Numerical renormalization group calculations for magnetic impurity systems with spin-orbit coupling and crystal-field effects

Exploiting symmetries in the numerical renormalization group (NRG) method significantly enhances performance by improving the accuracy, increasing the computational speed, and optimizing the memory efficiency. Published codes focus on continuous rotations and unitary groups, which generally are not applicable to systems with strong crystal-field effects. The PointGroupNRG code implements symmetries related to discrete rotation groups, which are defined by the user in terms of Clebsch-Gordan coefficients, together with particle conservation and spin rotation symmetries. In this paper we present a new version of the code that extends the available finite groups, previously limited to simply reducible point groups, in a way that all point and double groups become accessible. It also includes the full spin-orbital rotation group. Moreover, to improve the code's flexibility for impurities with complex interactions, this new version allows to choose between a standard Anderson Hamiltonian for the impurity or, as another novel feature, an ionic model that requires only the spectrum and the impurity Lehmann amplitudes.

Program summary

Program Title: PointGroupNRG

CPC Library link to program files: https://doi.org/10.17632/hjwmt6cc55.1

Developer's repository link: https://github.com/aitorcf/PointGroupNRG

Licensing provisions: GPLv3

Programming language: Julia

Journal reference of previous version: Comput. Phys. Commun. 296 (2024), 109032, https://doi.org/10.1016/j.cpc.2023.109032

Does the new version supersede the previous version?: Yes.

Reasons for the new version: Extension.

Nature of problem: Numerical renormalization group (NRG) calculations for realistic models are computationally expensive, mainly due to their hard scaling with the number of orbital and spin configurations available for the electrons. Symmetry considerations reduce the computational cost of the calculations by exploiting the block structure of the operator matrix elements and by removing the redundancy in the symmetry-related matrix elements. Existing codes implement continuous symmetries, which are not generally and/or straightforwardly applicable to systems where spin-orbit and crystal-field effects need to be taken into account.

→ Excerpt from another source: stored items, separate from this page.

import Literature.Probability.Percolation.ArmSeparationScheme
import HarnessLib

/-!
# The multi-scale scheme of the arm-separation theorem on a finite range of scales

Topic: Probability / Percolation; family `crit-perc`. A brick for the discharge of
`Literature.Probability.Percolation.Nolin2008_twoArm_separation` (`ArmSeparation.lean`; Nolin 2008,
Thm. 11 [arXiv 0711.4948: Thm. 10]). `ArmSeparationScheme.lean` proves the real-variable summation
`le_mul_of_separationScheme` with hypotheses on ALL scales `K ≥ k`. When the scheme is read
inward (internal extremities, Nolin 2008, §4.4, p. 13), the scales are the inner radii of a finite
ladder `n = r_0 < r_1 < ⋯ < r_L ≤ N/2`, and the percolation inputs (surgery, landing, extension)
are only available down to the smallest radius of the ladder. This file records the same scheme
with hypotheses on the finite range `k ≤ K < L` and the conclusion on `k + 1 ≤ K ≤ L`
(`le_mul_of_separationScheme_upto`); the proof is that of `le_mul_of_separationScheme` verbatim
(two base scales and a two-step induction), each use of a hypothesis staying inside the range.

## References

* P. Nolin, *Near-critical percolation in two dimensions*, Electron. J. Probab. 13 (2008), §4.4
  (proof of Thm. 11) [arXiv 0711.4948: Thm. 10, p. 12–13]. [Nolin2008]
* O. Schramm, J. Steif, *Quantitative noise sensitivity and exceptional times for percolation*,
  Ann. Math. 171 (2010), Appendix A, Lemma A.4. [SchrammSteif2010]
-/

namespace Literature.Probability.Percolation

/-- **The multi-scale summation on a finite range of scales** (Nolin 2008, §4.4, proof of Thm. 11
[arXiv 0711.4948: Thm. 10]; Schramm–Steif 2010, Lemma A.4): for real sequences `f, g, h`, if
`f ≤ 1`, `0 ≤ h`, and for the scales `K` with `K + 1 ≤ L`: `f (K+1) ≤ f K` (`K ≥ k+1`),
`f (K+1) ≤ g (K+1) + ε f K` (`K ≥ k`), `g K ≤ C₁ h (K+1)` and `h K ≤ C₀ h (K+1)` (`K ≥ k+1`), and
`c ≤ h (k+1)` with `c > 0`, `C₀ ≥ 1`, `C₁, ε ≥ 0`, `ε C₀² ≤ 1/2`, `k + 1 ≤ L`, then
`f K ≤ (2C₁ + 1/c) h K` for all `k+1 ≤ K ≤ L`. [cite: Nolin2008, §4.4 (proof of Thm. 11; arXiv 0711.4948: Thm. 10)] -/
theorem le_mul_of_separationScheme_upto {f g h : ℕ → ℝ} {k L : ℕ} {ε C₀ C₁ c : ℝ}
    (hε : 0 ≤ ε) (hC₀ : 1 ≤ C₀) (hC₁ : 0 ≤ C₁) (hc : 0 < c) (hsmall : ε * C₀ ^ 2 ≤ 1 / 2)
    (hf1 : ∀ K, f K ≤ 1) (hh0 : ∀ K, 0 ≤ h K) (hkL : k + 1 ≤ L)
    (hmono : ∀ K, k + 1 ≤ K → K + 1 ≤ L → f (K + 1) ≤ f K)
    (hstep : ∀ K, k ≤ K → K + 1 ≤ L → f (K + 1) ≤ g (K + 1) + ε * f K)
    (hland : ∀ K, k + 1 ≤ K → K + 1 ≤ L → g K ≤ C₁ * h (K + 1))
    (hext : ∀ K, k + 1 ≤ K → K + 1 ≤ L → h K ≤ C₀ * h (K + 1))
    (hinit : c ≤ h (k + 1)) :
    ∀ K, k + 1 ≤ K → K ≤ L → f K ≤ (2 * C₁ + 1 / c) * h K := by
  set M : ℝ := 2 * C₁ + 1 / c with hM
  have hc' : 0 < 1 / c := one_div_pos.2 hc
  have hM0 : 0 ≤ M := by positivity
  have hMc : 1 / c ≤ M := by rw [hM]; linarith
  have hC₀0 : 0 ≤ C₀ := le_trans zero_le_one hC₀
  have hεC₀ : ε * C₀ ≤ 1 / 2 := by
    have h1 : 0 ≤ ε * C₀ * (C₀ - 1) := mul_nonneg (mul_nonneg hε hC₀0) (by linarith)
    nlinarith [h1, hsmall]
  -- the first scale: `f ≤ 1 ≤ h (k+1) / c`
  have base1 : f (k + 1) ≤ M * h (k + 1) := by
    have h1 : (1 : ℝ) ≤ 1 / c * h (k + 1) := by
      rw [one_div_mul_eq_div, le_div_iff₀ hc, one_mul]
      exact hinit
    calc f (k + 1) ≤ 1 := hf1 _
      _ ≤ 1 / c * h (k + 1) := h1
      _ ≤ M * h (k + 1) := mul_le_mul_of_nonneg_right hMc (hh0 _)
  -- the second scale
  have base2 : k + 2 ≤ L → f (k + 2) ≤ M * h (k + 2) := by
    intro hk2
    have s1 : f (k + 2) ≤ f (k + 1) := hmono (k + 1) le_rfl hk2
    have s2 : f (k + 1) ≤ g (k + 1) + ε * f k := hstep k le_rfl hkL
    have s3 : g (k + 1) ≤ C₁ * h (k + 2) := hland (k + 1) le_rfl hk2
    have s4 : ε * f k ≤ ε := by nlinarith [hf1 k, hε]
    have hh2 : c ≤ C₀ * h (k + 2) := hinit.trans (hext (k + 1) le_rfl hk2)
    have s5 : ε ≤ 1 / (2 * c) * h (k + 2) := by
      rw [one_div_mul_eq_div, le_div_iff₀ (by positivity)]
      have e1 : ε * (2 * c) ≤ ε * (2 * (C₀ * h (k + 2))) :=
        mul_le_mul_of_nonneg_left (by linarith) hε
      have e2 : ε * (2 * (C₀ * h (k + 2))) = (2 * (ε * C₀)) * h (k + 2) := by ring
      have e3 : (2 * (ε * C₀)) * h (k + 2) ≤ 1 * h (k + 2) :=
        mul_le_mul_of_nonneg_right (by linarith) (hh0 _)
      linarith
    have s6 : 1 / (2 * c) * h (k + 2) ≤ 1 / c * h (k + 2) :=
      mul_le_mul_of_nonneg_right (one_div_le_one_div_of_le hc (by linarith)) (hh0 _)
    have s7 : 0 ≤ C₁ * h (k + 2) := mul_nonneg hC₁ (hh0 _)
    have : f (k + 2) ≤ C₁ * h (k + 2) + 1 / c * h (k + 2) := by linarith
    calc f (k + 2) ≤ C₁ * h (k + 2) + 1 / c * h (k + 2) := this
      _ ≤ M * h (k + 2) := by rw [hM]; nlinarith [s7]
  -- the two-step induction
  have step : ∀ K, k + 1 ≤ K → K + 2 ≤ L → f K ≤ M * h K → f (K + 2) ≤ M * h (K + 2) := by
    intro K hK hKL hfK
    have s1 : f (K + 2) ≤ f (K + 1) := hmono (K + 1) (Nat.le_succ_of_le hK) hKL
    have s2 : f (K + 1) ≤ g (K + 1) + ε * f K := hstep K ((Nat.le_succ _).trans hK) (by omega)
    have s3 : g (K + 1) ≤ C₁ * h (K + 2) := hland (K + 1) (Nat.le_succ_of_le hK) hKL
    have s4 : h K ≤ C₀ ^ 2 * h (K + 2) :=
      calc h K ≤ C₀ * h (K + 1) := hext K hK (by omega)
        _ ≤ C₀ * (C₀ * h (K + 2)) :=
          mul_le_mul_of_nonneg_left (hext (K + 1) (Nat.le_succ_of_le hK) hKL) hC₀0
        _ = C₀ ^ 2 * h (K + 2) := by ring
    have s5 : ε * f K ≤ ε * (M * (C₀ ^ 2 * h (K + 2))) :=
      mul_le_mul_of_nonneg_left (hfK.trans (mul_le_mul_of_nonneg_left s4 hM0)) hε
    have s6 : ε * (M * (C₀ ^ 2 * h (K + 2))) = (ε * C₀ ^ 2) * (M * h (K + 2)) := by ring
    have s7 : (ε * C₀ ^ 2) * (M * h (K + 2)) ≤ 1 / 2 * (M * h (K + 2)) :=
      mul_le_mul_of_nonneg_right hsmall (mul_nonneg hM0 (hh0 _))
    have s8 : C₁ * h (K + 2) ≤ 1 / 2 * (M * h (K + 2)) := by
      have e : 1 / 2 * (M * h (K + 2)) = C₁ * h (K + 2) + 1 / (2 * c) * h (K + 2) := by
        rw [hM]; field_simp
      rw [e]
      have : 0 ≤ 1 / (2 * c) * h (K + 2) := mul_nonneg (by positivity) (hh0 _)
      linarith
    linarith
  have pair : ∀ d, (k + 1 + d ≤ L → f (k + 1 + d) ≤ M * h (k + 1 + d)) ∧
      (k + 1 + d + 1 ≤ L → f (k + 1 + d + 1) ≤ M * h (k + 1 + d + 1)) := by
    intro d
    induction d with
    | zero => exact ⟨fun _ => base1, fun h2 => base2 h2⟩
    | succ d ih =>
      refine ⟨fun hL => ih.2 (by omega), fun hL => ?_⟩
      have := step (k + 1 + d) (Nat.le_add_right _ _) (by omega) (ih.1 (by omega))
      simpa [Nat.add_assoc] using this
  intro K hK hKL
  obtain ⟨d, rfl⟩ : ∃ d, K = k + 1 + d := ⟨K - (k + 1), by omega⟩
  exact (pair d).1 hKL

end Literature.Probability.Percolation
/-
Copyright (c) 2026 the pub-hodgecm-mathlib formalisation cell (harness21).  Prover seat hodgecm-mathlib-LH4-p03 (g5), 2026-09-02: «LEVEL NORMS AT A RAMIFIED CM PLACE»
(name F0P3a-p06 (g18); LH4-plan (g5) WORD #3; ref5 (g9) R-563) — the wild twin of the `hnorm` clause of ★ `ramifiedBlock_adicCompletion`.
-/
import Literature.NumberTheory.Automorphic.RamifiedPlaceDifferent        -- ★ F0P3a-p06 (g18): `valued_galAdicCompletionMap_sub_self_of_uniformizer`, `valued_two_mul_of_uniformizer`, `sq_ne_sq_mul_exp_neg_one`, Eisenstein basis
import Literature.NumberTheory.LocalFields.WildQuadraticNormsNearOne     -- ★ B-p14 (g42): Hensel kernel `exists_valued_lt_one_mul_self_add_mul_eq`; brings ★ `CompleteValuedSquareRootNearOne` + adic completeness of `𝒪[K_v]`
import HarnessLib

/-!
# Level norms at a ramified CM place: `N(U_w^{(ψ(n))}) = U_v^{(n)}` for `n ≥ d`, `ψ(n) = 2n − d + 1`
# (Serre, *Local Fields* V §3 Prop. 5 (iii) ∕ Cor. 3 — the totally ramified quadratic case, ANY residue characteristic)

Topic `NumberTheory/Automorphic`; namespace `Literature.NumberTheory.Automorphic.UnitaryGroup`.  THEOREMS ONLY (no definition, no instance, no notation, no named fact,
no `sorry`; axioms ⊆ {propext, Classical.choice, Quot.sound}).  Cell `pub/hodgecm-mathlib` (D-0151), crux H413 = `stmt-HodgeConjecture-24833`; half A line LH4, DYADIC
pay-down leaf `Cruxes/H413/Lines/F0_P3c_DyadicPaydown.lean`, organ (D-RAM) (PRINT by ruling D74′; census F0P3a-p06 (g17) `DUNR-H2-CENSUS.md` §4: the wild base layer
`L_w ∕ L⁺_v`).  HONEST LABEL: HC_CM is proved only modulo the 7 printed citations (2 remaining named inputs: hLiu418 = stmt-HodgeConjecture-24832, h413 =
stmt-HodgeConjecture-24833) until rung 0 closes.  HONEST READER LABEL (LH4-plan (g5) WORD #5): this file is the wild twin of ★ `ramifiedBlock_adicCompletion`'s `hnorm`;
consumers: none live — (D-RAM) is a PRINT organ by D74′ (SCOPE-AUDIT b4c76626: COVERED at `v ∣ 2`); banked base layer; unconditional local algebra; count-neutral.

SETTING (= ★ `RamifiedPlaceDifferent`).  `L` CM, `v` a finite place of `L⁺`, `w ∣ v` with `c • w = w` and `e(w|v) ≠ 1`; `ι = toPlace v w : L⁺_v → L_w`,
`σ = σ_w = galAdicCompletionMap c hw`, `τ ∈ L_w` a uniformiser, `D := |στ − τ|_w = exp(−d)` the different number (★ `exists_different_of_ramified`; `τ`-independent).
Both valuations are normalised (`|ϖ_v|_v = exp(−1) = |τ|_w`, `|ι y|_w = |y|_v²`), so for `u ∈ L⁺_v` the hypothesis `|u − 1|_v ≤ D` reads «`u ∈ U_v^{(n)}` with `n ≥ d`»
and the conclusion `|z − 1|_w · D ≤ |ι u − 1|_w · exp(−1)` reads «`z ∈ U_w^{(2n − d + 1)}`» — Serre's `ψ(n) = t + 2(n − t)` with `t = d − 1` the break.  That `d` is
ALSO the norm conductor `f` of `L_w ∕ L⁺_v` («`U_v^{(k)} ⊆ N ⟺ d ≤ k`») is ★ `exists_different_eq_conductor_of_ramified` (FILE 2 `RamifiedPlaceDifferentConductor`), and the
parity of `d` is the skew-uniformiser criterion ★ `exists_skew_uniformizer_iff` ∕ `exists_skew_unit_iff` (FILE 1) — neither is restated here.

THE THEOREM (HEAD, letters of F0P3a-p06 (g18)).  **`exists_mul_galAdicCompletionMap_eq_of_valued_sub_one_le`**: for a uniformiser `τ` and `u ∈ L⁺_v` with `|u − 1|_v ≤ |στ − τ|_w`
there is `z ∈ L_w` with `z · σ z = ι u` and `|z − 1|_w · |στ − τ|_w ≤ |ι u − 1|_w · exp(−1)` — every principal unit of depth `n ≥ d` is a norm from the principal units of
depth `ψ(n) = 2n − d + 1`.  At a TAME place (`d = 1`) this is exactly the `hnorm` conjunct `|z − 1| ≤ |u − 1|` of ★ `ramifiedBlock_adicCompletion`; here no hypothesis on
the residue characteristic is made.
PROOF (two cases, as in ★ `RamifiedPlaceDifferentConductor`; no new Hensel).  Eisenstein data `τ + στ = ι u₀`, `τ·στ = −ι v₀` (★ `exists_eisenstein_coeffs_of_ramified`),
`D = max |ι u₀| |2τ|` (★ `valued_galAdicCompletionMap_sub_self_of_uniformizer`), the two values of opposite parity.
* §1 ODD `|ι u₀| < |2τ|` (`D = |2τ| = |4|_v · exp(−1)`): `|u − 1| < |4|_v`, so `u = r·r` with `|r − 1| < |2|` (★ `exists_mul_self_eq_of_valued_sub_one_lt_four_adicCompletion`),
  whence `|r + 1| = |2|` and `|r − 1|·|2| = |u − 1|`; WITNESS `z := ι r` (`σ` fixes `ι`): `|z − 1|_w · D = |r − 1|²·|2|²·exp(−1) = |ι u − 1|_w · exp(−1)` — equality.
* §2 EVEN `|2τ| < |ι u₀|` (`D = |ι u₀| = |u₀|²`): with `ε := (u − 1)·v₀ ∕ u₀²` (`|ε| ≤ exp(−1)`), the Hensel kernel (★ `exists_valued_lt_one_mul_self_add_mul_eq`, `b = 1`) gives
  `x·x + x = −ε`, `|x| < 1`; `W := 1 + x` is a unit with `W·W = W − ε`; WITNESS `z := 1 + ι q · τ`, `q := (u − 1) ∕ (u₀ W)`: by the norm form in the Eisenstein basis
  (★ `toPlace_add_mul_mul_galAdicCompletionMap_eq`) `z·σz = ι(1 + q u₀ − q² v₀) = ι u`, and `|z − 1|_w · D = |q|²·exp(−1)·|u₀|² = |u − 1|²·exp(−1)` — equality.
* §3 HEAD (d-free, as lettered); the σ-FIXED dress `exists_mul_galAdicCompletionMap_eq_of_valued_sub_one_le'` in the binder order of ★ `ramifiedBlock_adicCompletion`
  (`(u : L_w) (hσu : σ u = u) (hu)`; a σ-fixed `u` descends by ★ `exists_toPlace_eq_of_galAdicCompletionMap_eq`, and «depth `n ≥ d`» reads `|u − 1|_w ≤ D²` in `w`-letters);
  and the DEPTH READINGS with the binder `hd : |στ − τ| = exp(−d)` (Serre's letters): (LN1) `exists_mul_galAdicCompletionMap_eq_of_valued_sub_one_le_exp_neg` (`d ≤ n`,
  `|u − 1|_v ≤ exp(−n)` ⇒ `|z − 1|_w ≤ exp(−(2n − d + 1))`, i.e. `U_v^{(n)} ⊆ N(U_w^{(ψ(n))})`), (LN3) `exists_mul_galAdicCompletionMap_eq_of_fixed_of_valued_sub_one_le_exp_neg`
  (σ-fixed `u ∈ L_w`, `|u − 1|_w ≤ exp(−2n)`).
* §4 THE CONVERSE INCLUSION, as the hypothesis-free bound `valued_mul_galAdicCompletionMap_sub_one_le`: `|z·σz − 1|_w ≤ max (|z − 1|_w · D · exp 1) (|z − 1|_w²)`
  (`N(1 + y) − 1 = Tr y + N y`, `Tr(ι p + ι q τ) = ι(2p + q u₀)`, `|N y| = |y|²`), and its depth reading (LN2) `valued_mul_galAdicCompletionMap_sub_one_le_exp_neg`
  (`d ≤ n`, `|z − 1|_w ≤ exp(−(2n − d + 1))` ⇒ `|z·σz − 1|_w ≤ exp(−2n)`, i.e. `N(U_w^{(ψ(n))}) ⊆ U_v^{(n)}`): together, `N(U_w^{(2n − d + 1)}) = U_v^{(n)}` EXACTLY for `n ≥ d`.
NOT HERE (honest scope): the graded structure at the break (`n = t = d − 1`: the norm residue map `ξ ↦ ξ² + ᾱξ` and its index-2 image, Serre V §3 Prop. 5 (ii)), and any
statement about `U_v^{(n)}` for `n < d` (there the answer is the conductor theorem ★ `forall_exists_mul_galAdicCompletionMap_eq_iff_exp_neg_le`: NOT all of `U_v^{(n)}` is a norm).

## References
* [Serre1979] J.-P. Serre, *Local Fields*, GTM 67 (1979): Ch. V §3 Prop. 5 (iii) & Cor. 3 (`N(U_L^{ψ(n)}) = U_K^n`, `N(U_L^{ψ(n)+1}) = U_K^{n+1}` for `n > t`, cyclic totally
  ramified of prime degree), Ch. V §1 (`U^{(n)}`), Ch. IV §1 Prop. 4 & §2 (`t + 1 = d = i_G(σ)` in the quadratic case), Ch. III §3 Prop. 7 (`Tr 𝔭_L^m = 𝔭_K^{⌊(m+d)∕e⌋}`),
  Ch. II §4 Prop. 7 (Hensel).
* [NeukirchANT1999] J. Neukirch, *Algebraic Number Theory* (1999): Ch. V (1.2)–(1.3) (norm groups of the unit filtration), Ch. II (4.6).
-/

set_option autoImplicit false

noncomputable section

open NumberField IsDedekindDomain ValuativeRel
open scoped ValuativeRel WithZero

namespace Literature.NumberTheory.Automorphic.UnitaryGroup

variable (L : Type) [Field L] [NumberField L] [IsCMField L] (v : HeightOneSpectrum (𝓞 ↥(maximalRealSubfield L)))
  (w : PlacesOver L v) (hw : IsCMField.complexConj L • w.1 = w.1) (he : v.asIdeal.ramificationIdx' w.1.asIdeal ≠ 1)

/-! ## §0 Scalars: `2 ≠ 0` in `L⁺_v`, three facts in `ℤᵐ⁰` -/

omit [IsCMField L] in
/-- `2 ≠ 0` in `L⁺_v` (characteristic zero). [folklore] -/
private theorem two_ne_zero_base : (2 : v.adicCompletion ↥(maximalRealSubfield L)) ≠ 0 := by
  rw [show (2 : v.adicCompletion ↥(maximalRealSubfield L)) = algebraMap ↥(maximalRealSubfield L) _ 2 by rw [map_ofNat]]
  exact (_root_.map_ne_zero (algebraMap ↥(maximalRealSubfield L) (v.adicCompletion ↥(maximalRealSubfield L)))).2 two_ne_zero

/-- In `ℤᵐ⁰`: `exp(−1) < 1`. [cite: Serre1979, Ch. II §1] -/
theorem exp_neg_one_lt_one_withZero : WithZero.exp (-1 : ℤ) < 1 := by
  rw [← WithZero.exp_zero, WithZero.exp_lt_exp]; norm_num

/-- In `ℤᵐ⁰`: `x · exp(−1) < x` for `x ≠ 0` (one step down). [cite: Serre1979, Ch. II §1] -/
theorem mul_exp_neg_one_lt_self {x : WithZero (Multiplicative ℤ)} (hx : x ≠ 0) : x * WithZero.exp (-1 : ℤ) < x := by
  obtain ⟨m, hm⟩ : ∃ m : ℤ, x = WithZero.exp m := ⟨_, (WithZero.exp_log hx).symm⟩
  rw [hm, ← WithZero.exp_add, WithZero.exp_lt_exp]; omega

/-- In `ℤᵐ⁰`: `a² ≤ b² → a ≤ b` (squaring is strictly monotone). [cite: Serre1979, Ch. II §1] -/
theorem le_of_sq_le_sq_withZero {a b : WithZero (Multiplicative ℤ)} (h : a ^ 2 ≤ b ^ 2) : a ≤ b := by
  by_contra hba
  exact absurd h (not_le.2 (pow_lt_pow_left₀ (not_le.1 hba) zero_le two_ne_zero))

/-! ## §1 The ODD case `|ι u₀| < |2τ|` (`d = 2·ord_v 2 + 1`): the witness is `ι √u` -/

include hw he in
/-- **LEVEL NORMS, ODD CASE.**  If the trace `ι u₀ = τ + στ` of the uniformiser `τ` satisfies `|ι u₀| < |2τ|` (so `|στ − τ| = |2τ| = |4|_v · exp(−1)`, `d` odd), then every
`u ∈ L⁺_v` with `|u − 1|_v ≤ |στ − τ|_w` is a norm `z·σz = ι u` with `|z − 1|_w · |στ − τ|_w ≤ |ι u − 1|_w · exp(−1)`: indeed `|u − 1| < |4|_v`, so `u = r·r` with `|r − 1| < |2|`
(★ square root near `1`), `|r + 1| = |2|`, and `z := ι r` is `σ`-fixed with `|ι r − 1|_w · |2τ| = |r − 1|²·|2|²·exp(−1) = |u − 1|²·exp(−1)` — equality.
[cite: Serre1979, Ch. V §3 Prop. 5 (iii), Cor. 3] [cite: Serre1979, Ch. XIV §4] -/
theorem exists_mul_galAdicCompletionMap_eq_of_valued_sub_one_le_of_lt {τ : w.1.adicCompletion L} (hτ : Valued.v τ = WithZero.exp (-1 : ℤ))
    {u₀ : v.adicCompletion ↥(maximalRealSubfield L)} (htr : τ + galAdicCompletionMap (L := L) (IsCMField.complexConj L) hw τ = toPlace v w u₀)
    (hlt : Valued.v (toPlace v w u₀) < Valued.v (2 * τ))
    {u : v.adicCompletion ↥(maximalRealSubfield L)} (hu : Valued.v (u - 1) ≤ Valued.v (galAdicCompletionMap (L := L) (IsCMField.complexConj L) hw τ - τ)) :
    ∃ z : w.1.adicCompletion L, z * galAdicCompletionMap (L := L) (IsCMField.complexConj L) hw z = toPlace v w u ∧
      Valued.v (z - 1) * Valued.v (galAdicCompletionMap (L := L) (IsCMField.complexConj L) hw τ - τ) ≤
        Valued.v (toPlace v w u - 1) * WithZero.exp (-1 : ℤ) := by
  have h2ne : Valued.v (2 : v.adicCompletion ↥(maximalRealSubfield L)) ≠ 0 := (Valuation.ne_zero_iff _).2 (two_ne_zero_base L v)
  -- `D = |2τ| = |2|_v² · exp(−1)`
  have hD : Valued.v (galAdicCompletionMap (L := L) (IsCMField.complexConj L) hw τ - τ) =
      Valued.v (2 : v.adicCompletion ↥(maximalRealSubfield L)) ^ 2 * WithZero.exp (-1 : ℤ) := by
    rw [valued_galAdicCompletionMap_sub_self_of_uniformizer L v w hw he hτ htr, max_eq_right hlt.le, valued_two_mul_of_uniformizer L v w hw he hτ]
  -- `|u − 1| < |4|`
  have hu4 : Valued.v (u - 1) < Valued.v (4 : v.adicCompletion ↥(maximalRealSubfield L)) := by
    have h4 : Valued.v (4 : v.adicCompletion ↥(maximalRealSubfield L)) = Valued.v (2 : v.adicCompletion ↥(maximalRealSubfield L)) ^ 2 := by
      rw [← map_pow]; norm_num
    rw [h4]
    exact lt_of_le_of_lt (hD ▸ hu) (mul_exp_neg_one_lt_self (pow_ne_zero 2 h2ne))
  obtain ⟨r, hru, hr1⟩ :=
    Literature.NumberTheory.LocalFields.exists_mul_self_eq_of_valued_sub_one_lt_four_adicCompletion (↥(maximalRealSubfield L)) v u hu4
  -- `|r + 1| = |2|` and `|r − 1|·|2| = |u − 1|`
  have hr2 : Valued.v (r + 1) = Valued.v (2 : v.adicCompletion ↥(maximalRealSubfield L)) := by
    rw [show r + 1 = 2 + (r - 1) by ring]
    exact Valuation.map_add_eq_of_lt_left _ hr1
  have hlev : Valued.v (r - 1) * Valued.v (2 : v.adicCompletion ↥(maximalRealSubfield L)) = Valued.v (u - 1) := by
    rw [← hr2, ← map_mul]
    congr 1
    rw [← hru]; ring
  refine ⟨toPlace v w r, ?_, ?_⟩
  · rw [galAdicCompletionMap_toPlace (IsCMField.complexConj L) w w hw r, ← map_mul, hru]
  · refine le_of_eq ?_
    rw [← map_one (toPlace v w), ← map_sub, ← map_sub, valued_toPlace_eq_sq_of_ramified L v w hw he, valued_toPlace_eq_sq_of_ramified L v w hw he, hD,
      ← hlev, mul_pow, mul_assoc]
/-- **Stub 1 (HARDEST) — periodic layering in the box.**  Every periodic configuration of `ℝ³` is matched,
at no higher Lennard-Jones energy per particle, by a `p`-periodic LAYERED stacking: triangular layers of
spacing `a ∈ [47/50, 1]` in hole registry along a `p`-periodic Hägg word `s`, heights `z` with `p`-periodic
increments in `[39a/50, 17a/20]`; its energy per particle is `(2p)⁻¹ Σ_{m<p} (Φ₀(a) + T_s(m))`. Open (the
periodic form of the layering half of the crystal problem, Blanc–Lewin 2015 §2.3). -/
theorem stub_periodicLayeringInBox :
    ∀ Q : Literature.MathematicalPhysics.StatisticalMechanics.PeriodicConfiguration 3,
      ∃ (a : ℝ) (s : ℤ → ℤ) (z : ℤ → ℝ) (p : ℕ), 0 < p ∧ 47 / 50 ≤ a ∧ a ≤ 1 ∧
        Literature.MathematicalPhysics.StatisticalMechanics.IsHaggSeq s ∧ (∀ m : ℤ, s (m + p) = s m) ∧
        (∀ m : ℤ, z (m + p + 1) - z (m + p) = z (m + 1) - z m) ∧
        (∀ m : ℤ, 39 / 50 * a ≤ z (m + 1) - z m ∧ z (m + 1) - z m ≤ 17 / 20 * a) ∧
        (∑ m ∈ Finset.range p,
            (Literature.MathematicalPhysics.StatisticalMechanics.inLayerInteraction
                Literature.MathematicalPhysics.StatisticalMechanics.lennardJones a +
              ∑' m' : ℤ, if m' = (m : ℤ) then (0 : ℝ) else
                Literature.MathematicalPhysics.StatisticalMechanics.layerInteraction
                  Literature.MathematicalPhysics.StatisticalMechanics.lennardJones a (z m' - z m)
                  (Literature.MathematicalPhysics.StatisticalMechanics.haggLabel s m' -
                    Literature.MathematicalPhysics.StatisticalMechanics.haggLabel s m) 1)) ≤
          2 * (p : ℝ) * Q.energyPerParticle Literature.MathematicalPhysics.StatisticalMechanics.lennardJones := by
  sorry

Solution method: The first version of the code [1] introduced finite point group symmetries together with particle conservation and spin isotropy, useful for systems with strong crystal-field effects but negligible spin-orbit coupling. This new version also includes total angular momentum conservation and double group symmetries, together with particle conservation. This allows to deal with magnetic impurity systems with strong spin-orbit coupling. To make the code more versatile in handling systems of this type, we have added the possibility to use ionic models.